# Exercise
Copy, exactly and without additions, every line in the records below from the one holding "rw [hc₀', hc₁, hs]" through the one holding "rw [mul_inv_cancel, contOneCocycles.apply_one]", both ends included.

○ ○ ○

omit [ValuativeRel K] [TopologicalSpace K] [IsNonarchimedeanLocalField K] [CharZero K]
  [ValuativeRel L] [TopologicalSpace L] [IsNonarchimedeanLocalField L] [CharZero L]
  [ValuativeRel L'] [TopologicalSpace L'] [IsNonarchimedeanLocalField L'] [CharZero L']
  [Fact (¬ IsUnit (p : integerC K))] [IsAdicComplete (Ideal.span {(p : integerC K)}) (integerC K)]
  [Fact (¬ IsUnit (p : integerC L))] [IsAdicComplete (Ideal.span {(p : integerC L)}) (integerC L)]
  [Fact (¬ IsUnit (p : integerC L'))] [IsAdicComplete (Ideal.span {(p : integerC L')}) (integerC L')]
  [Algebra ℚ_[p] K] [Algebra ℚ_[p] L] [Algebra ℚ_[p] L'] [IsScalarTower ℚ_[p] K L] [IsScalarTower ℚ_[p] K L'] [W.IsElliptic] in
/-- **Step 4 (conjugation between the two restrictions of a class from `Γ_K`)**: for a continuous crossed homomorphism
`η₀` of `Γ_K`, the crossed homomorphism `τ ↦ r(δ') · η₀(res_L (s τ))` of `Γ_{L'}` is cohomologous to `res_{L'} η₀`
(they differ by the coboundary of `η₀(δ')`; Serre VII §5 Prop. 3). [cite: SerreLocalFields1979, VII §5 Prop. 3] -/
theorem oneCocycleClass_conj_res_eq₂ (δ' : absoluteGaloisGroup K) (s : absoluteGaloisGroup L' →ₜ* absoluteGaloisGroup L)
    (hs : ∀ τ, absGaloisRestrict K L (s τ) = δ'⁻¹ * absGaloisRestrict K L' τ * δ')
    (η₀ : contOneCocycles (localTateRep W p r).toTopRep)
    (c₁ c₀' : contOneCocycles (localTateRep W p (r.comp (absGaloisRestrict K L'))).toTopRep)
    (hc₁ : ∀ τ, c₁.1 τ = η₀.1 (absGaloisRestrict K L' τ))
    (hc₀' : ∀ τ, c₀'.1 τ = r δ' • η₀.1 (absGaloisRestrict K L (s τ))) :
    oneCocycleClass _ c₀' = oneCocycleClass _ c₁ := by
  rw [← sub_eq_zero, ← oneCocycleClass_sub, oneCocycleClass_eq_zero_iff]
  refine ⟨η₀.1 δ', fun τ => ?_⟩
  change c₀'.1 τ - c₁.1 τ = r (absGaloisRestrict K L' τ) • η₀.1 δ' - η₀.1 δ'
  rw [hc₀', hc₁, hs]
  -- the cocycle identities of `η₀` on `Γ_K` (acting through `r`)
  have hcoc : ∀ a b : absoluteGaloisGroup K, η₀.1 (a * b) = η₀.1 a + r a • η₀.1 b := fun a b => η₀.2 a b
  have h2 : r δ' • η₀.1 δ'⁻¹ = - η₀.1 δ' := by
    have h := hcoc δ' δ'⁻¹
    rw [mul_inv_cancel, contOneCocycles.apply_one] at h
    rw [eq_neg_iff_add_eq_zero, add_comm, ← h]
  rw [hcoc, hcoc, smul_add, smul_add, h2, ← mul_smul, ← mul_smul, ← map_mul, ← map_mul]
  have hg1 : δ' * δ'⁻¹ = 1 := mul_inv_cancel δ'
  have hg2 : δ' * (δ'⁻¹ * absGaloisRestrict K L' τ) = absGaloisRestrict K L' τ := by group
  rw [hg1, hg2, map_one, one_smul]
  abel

○ ○ ○

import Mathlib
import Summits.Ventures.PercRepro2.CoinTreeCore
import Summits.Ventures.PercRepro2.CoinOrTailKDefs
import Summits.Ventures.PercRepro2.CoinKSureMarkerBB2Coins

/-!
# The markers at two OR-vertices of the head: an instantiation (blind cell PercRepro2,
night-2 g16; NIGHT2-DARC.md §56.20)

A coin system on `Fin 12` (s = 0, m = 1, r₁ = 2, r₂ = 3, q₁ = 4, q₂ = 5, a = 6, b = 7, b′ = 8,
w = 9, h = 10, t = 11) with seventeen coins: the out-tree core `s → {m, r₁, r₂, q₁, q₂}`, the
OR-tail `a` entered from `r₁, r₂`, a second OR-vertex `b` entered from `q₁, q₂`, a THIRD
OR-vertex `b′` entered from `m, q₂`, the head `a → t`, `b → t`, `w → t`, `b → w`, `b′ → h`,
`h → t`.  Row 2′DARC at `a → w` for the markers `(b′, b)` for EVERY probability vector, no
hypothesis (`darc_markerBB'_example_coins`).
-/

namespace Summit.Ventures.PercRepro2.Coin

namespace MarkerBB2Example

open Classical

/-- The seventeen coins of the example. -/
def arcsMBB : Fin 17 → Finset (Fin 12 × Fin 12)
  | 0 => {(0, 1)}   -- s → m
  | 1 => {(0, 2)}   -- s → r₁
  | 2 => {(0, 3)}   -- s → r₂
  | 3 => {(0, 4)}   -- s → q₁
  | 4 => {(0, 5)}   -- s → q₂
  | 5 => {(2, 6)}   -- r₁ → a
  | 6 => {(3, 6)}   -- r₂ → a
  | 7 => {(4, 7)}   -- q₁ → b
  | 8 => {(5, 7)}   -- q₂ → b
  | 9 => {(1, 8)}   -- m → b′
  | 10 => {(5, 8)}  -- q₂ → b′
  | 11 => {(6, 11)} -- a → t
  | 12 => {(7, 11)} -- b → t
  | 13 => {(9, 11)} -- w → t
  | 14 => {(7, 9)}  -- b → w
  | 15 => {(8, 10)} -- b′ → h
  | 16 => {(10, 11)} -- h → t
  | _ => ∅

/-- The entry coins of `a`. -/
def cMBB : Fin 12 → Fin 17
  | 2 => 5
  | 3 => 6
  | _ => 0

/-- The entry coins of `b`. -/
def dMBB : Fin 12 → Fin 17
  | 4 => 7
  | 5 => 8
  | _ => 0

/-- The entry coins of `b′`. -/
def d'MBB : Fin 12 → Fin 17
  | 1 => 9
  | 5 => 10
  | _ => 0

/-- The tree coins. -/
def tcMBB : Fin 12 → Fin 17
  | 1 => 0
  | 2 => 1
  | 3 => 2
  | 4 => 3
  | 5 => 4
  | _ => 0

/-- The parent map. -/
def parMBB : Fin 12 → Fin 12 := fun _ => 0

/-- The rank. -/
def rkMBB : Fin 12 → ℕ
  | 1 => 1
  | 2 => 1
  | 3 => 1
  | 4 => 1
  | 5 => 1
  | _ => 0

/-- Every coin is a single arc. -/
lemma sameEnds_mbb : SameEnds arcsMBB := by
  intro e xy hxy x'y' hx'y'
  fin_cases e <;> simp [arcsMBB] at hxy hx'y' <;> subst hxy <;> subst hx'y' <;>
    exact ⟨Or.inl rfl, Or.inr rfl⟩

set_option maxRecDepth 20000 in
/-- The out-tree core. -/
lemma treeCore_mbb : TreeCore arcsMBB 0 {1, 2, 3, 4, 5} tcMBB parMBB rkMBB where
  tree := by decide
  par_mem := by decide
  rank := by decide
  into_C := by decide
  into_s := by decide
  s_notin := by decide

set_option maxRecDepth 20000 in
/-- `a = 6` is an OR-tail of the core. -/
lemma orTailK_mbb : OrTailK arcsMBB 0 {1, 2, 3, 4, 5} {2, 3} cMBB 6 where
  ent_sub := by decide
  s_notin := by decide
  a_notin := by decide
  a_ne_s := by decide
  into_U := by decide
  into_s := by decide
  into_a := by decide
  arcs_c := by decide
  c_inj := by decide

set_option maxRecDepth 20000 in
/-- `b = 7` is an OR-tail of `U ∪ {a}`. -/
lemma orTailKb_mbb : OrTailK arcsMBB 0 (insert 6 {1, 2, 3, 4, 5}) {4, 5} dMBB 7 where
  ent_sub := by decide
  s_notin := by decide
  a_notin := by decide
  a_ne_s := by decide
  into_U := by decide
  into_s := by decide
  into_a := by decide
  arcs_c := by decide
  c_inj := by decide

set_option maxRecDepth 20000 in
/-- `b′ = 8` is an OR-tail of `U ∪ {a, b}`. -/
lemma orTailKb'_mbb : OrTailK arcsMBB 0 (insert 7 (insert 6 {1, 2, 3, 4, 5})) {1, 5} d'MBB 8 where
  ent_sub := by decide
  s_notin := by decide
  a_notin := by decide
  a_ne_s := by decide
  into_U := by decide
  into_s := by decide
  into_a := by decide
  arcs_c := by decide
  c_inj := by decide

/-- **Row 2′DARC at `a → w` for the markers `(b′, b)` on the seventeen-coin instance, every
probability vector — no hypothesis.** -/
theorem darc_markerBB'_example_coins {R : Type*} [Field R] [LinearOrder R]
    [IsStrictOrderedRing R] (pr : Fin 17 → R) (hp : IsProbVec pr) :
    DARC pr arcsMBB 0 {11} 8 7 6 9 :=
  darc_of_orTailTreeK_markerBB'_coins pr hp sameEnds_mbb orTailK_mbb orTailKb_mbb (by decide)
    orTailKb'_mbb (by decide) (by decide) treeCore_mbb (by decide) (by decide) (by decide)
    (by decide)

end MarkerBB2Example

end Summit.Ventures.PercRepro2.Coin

○ ○ ○

# Written response
  rw [hc₀', hc₁, hs]
  -- the cocycle identities of `η₀` on `Γ_K` (acting through `r`)
  have hcoc : ∀ a b : absoluteGaloisGroup K, η₀.1 (a * b) = η₀.1 a + r a • η₀.1 b := fun a b => η₀.2 a b
  have h2 : r δ' • η₀.1 δ'⁻¹ = - η₀.1 δ' := by
    have h := hcoc δ' δ'⁻¹
    rw [mul_inv_cancel, contOneCocycles.apply_one] at h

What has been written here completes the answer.